====== RECORDED INFORMATION ======
import Summits.AtomisticToContinuum.Crystallization.Theorems.GrainPercolationDialCrossCeiling
import Summits.AtomisticToContinuum.Crystallization.Theorems.ChessboardParticlePlanesLjLaminarWindowsMinDistance
import Summits.AtomisticToContinuum.Crystallization.Theorems.LoopTunnelDialCurrencyBridge
import Summits.AtomisticToContinuum.Crystallization.Theorems.LoopTunnelDialLocalSurgery
import Literature.MathematicalPhysics.StatisticalMechanics.StablePotentialsProofs

/-!
# LoopTunnelDial — the SIEVE / SURGERY CURRENCY of crux `PocketCase` and the DEPTH BRIDGE (helper, `--supports stmt-27294`)

Route `LoopTunnelDial` (Crystallization), crux `PocketCase` (stmt-AtomisticToContinuum-27294), registered skeleton v5.1 «pocket-certificate»
(sha 0b0eb4ae…, stubs `stub_improvableNearPocket` / `stub_improvableFarPocket`).  This file (decomp-a2c lens 5 «finite/base range +
asymptotic regime + bridging lemma», generation 17; cell critic row 207: «land the shared sieve/surgery currency») lands, complete and over
LANDED modules only, the VOCABULARY that the registered skeleton, the banked line v6 «far at infinity» and the preview v7 «depth dial» all
state verbatim — so that later Theorems files (K1–K3 of generation 16, the near/far certificates) can cite it BY NAME instead of re-copying
it —, together with generation 17's PROVED depth bridge.  Nothing here is registered or re-typed: the skeleton's texts are recovered from
these definitions by `Iff.rfl` in the line files.

* §1 THE SIEVE (lens-1 SieveDepthLadder §13 verbatim): `UniformlyTightR ℓ δ d y j` (δ-quasi-twelve certificate at sieve radius `ℓ`),
  `certSet`, `farSet ℓ δ s` (no `ℓ`-certified particle within `s`).
* §2 THE SURGERY CURRENCY (generation 14/15 verbatim): `Improvable e η R y c` (a local surgery of radius `R` about `y c` improving the grand
  potential at chemical potential `e` by `η`, particle budget `⌈64R³⌉`; the tree's `LoopTunnelDialLocalSurgery` states the same predicate
  unfolded), the ONE-RADIUS DOOR `FarSurgeryCertificate N₀ s₀ g` / `FarCertified` (v5.1's far half: `FarCertified → ImprovableFarPocket` is
  proved in the skeleton file).
* §3 THE DEPTH DIAL (generation 17): `DeepFar s y c` (every particle within `s + 6` of `y c` is `(2,3/50,6)`-far AND the `s`-ball holds
  `≥ s³` particles), `CanonImprovable r y c` (SAME particle number, agrees outside the closed `r`-ball, STRICTLY lower energy — no chemical
  potential), `DeepFarCanon r s` (GS-free: every injective `7/10`-separated configuration is canonically `r`-improvable about every `s`-deep-far
  particle), `ShallowFar`, `ThinSurgeryCertificate` / `ThinCertified s` (the door RESTRICTED to ground states with `s`-shallow far matter).
* §4 KERNELS (all PROVED): ground states are canonically stable for free (`not_canonImprovable_of_isGroundState`: `𝓔(y) = E(N) ≤ 𝓔(z)`),
  hence DEEP forbids deep far matter in ground states and THE BRIDGE `farCertified_of_deep_thin : DeepFarCanon r s → ThinCertified s →
  FarCertified`; `thinCertified_of_farCertified` (THIN is a restriction of the door); reading lemmas (`not_deepFar_iff`,
  `not_deepFar_of_card_lt` — no configuration on `< s³` particles has an `s`-deep-far particle —, monotonicity in `r`, canonical ⊂ grand
  currency `exists_improvable_of_canonImprovable`); canonical ORDER ONE: `canonImprovable_of_move` (relocating one particle) and RUNG 0
  `canonImprovable_of_hotSite_clearPoint` (a particle of positive site energy and a `9/10`-clear empty point within `r` ⟹ canonically
  `r`-improvable — the `ΔN = 0` twin of `LoopTunnelDialOrderOneRung`'s priced kernels).

All `[folklore]` bookkeeping over Literature's `interactionEnergy` / `siteEnergy` / `IsGroundState` / `lennardJones` and the landed
`GrainPercolationDialCrossCeiling.ballChunk`; tree facts used: `groundStateEnergy_lennardJones_le`,
`LjLaminarWindowsSketch.lennardJones_groundState_dist_ge_seven_tenths`, `interactionEnergy_eq_succAbove_add_siteEnergy`,
`LoopTunnelDialLocalSurgery.interactionEnergy_cons`.
-/

noncomputable section

namespace Summit.AtomisticToContinuum.Crystallization.Theorems.LoopTunnelDialSieveCurrency

open scoped BigOperators Classical
open Literature.MathematicalPhysics.StatisticalMechanics
open Summit.AtomisticToContinuum.Crystallization.Theorems.GrainPercolationDialCrossCeiling (E3 ballChunk)

/-! ## §1 The sieve (lens-1 SieveDepthLadder §13, verbatim) -/

/-- `UniformlyTightR ℓ δ d y j`: the lineage's δ-QUASI-TWELVE sieve at SIEVE RADIUS `ℓ` — common scale `d ∈ [3/4, 6/5]`, `d`-separation
on `B(y j, ℓ+1)`, and twelve neighbours within `(1+δ)d` for every particle of `B(y j, ℓ)`. [lens-1 §13, verbatim; folklore] -/
def UniformlyTightR (ℓ δ d : ℝ) {N : ℕ} (y : Fin N → EuclideanSpace ℝ (Fin 3)) (j : Fin N) : Prop :=
  3 / 4 ≤ d ∧ d ≤ 6 / 5 ∧ (∀ k l : Fin N, k ≠ l → dist (y k) (y j) ≤ ℓ + 1 → dist (y l) (y j) ≤ ℓ + 1 → d ≤ dist (y k) (y l)) ∧
    (∀ k : Fin N, dist (y k) (y j) ≤ ℓ → 12 ≤ (Finset.univ.filter fun l => l ≠ k ∧ dist (y l) (y k) ≤ (1 + δ) * d).card)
======
*TASK DETAILS*:
Among the entries above, the line containing "hence DEEP forbids", the line containing "particle) and RUNG 0", and all lines between them are to be restated word for word; nothing else belongs in the reply.

*REPLY*:
  hence DEEP forbids deep far matter in ground states and THE BRIDGE `farCertified_of_deep_thin : DeepFarCanon r s → ThinCertified s →
  FarCertified`; `thinCertified_of_farCertified` (THIN is a restriction of the door); reading lemmas (`not_deepFar_iff`,
  `not_deepFar_of_card_lt` — no configuration on `< s³` particles has an `s`-deep-far particle —, monotonicity in `r`, canonical ⊂ grand
  currency `exists_improvable_of_canonImprovable`); canonical ORDER ONE: `canonImprovable_of_move` (relocating one particle) and RUNG 0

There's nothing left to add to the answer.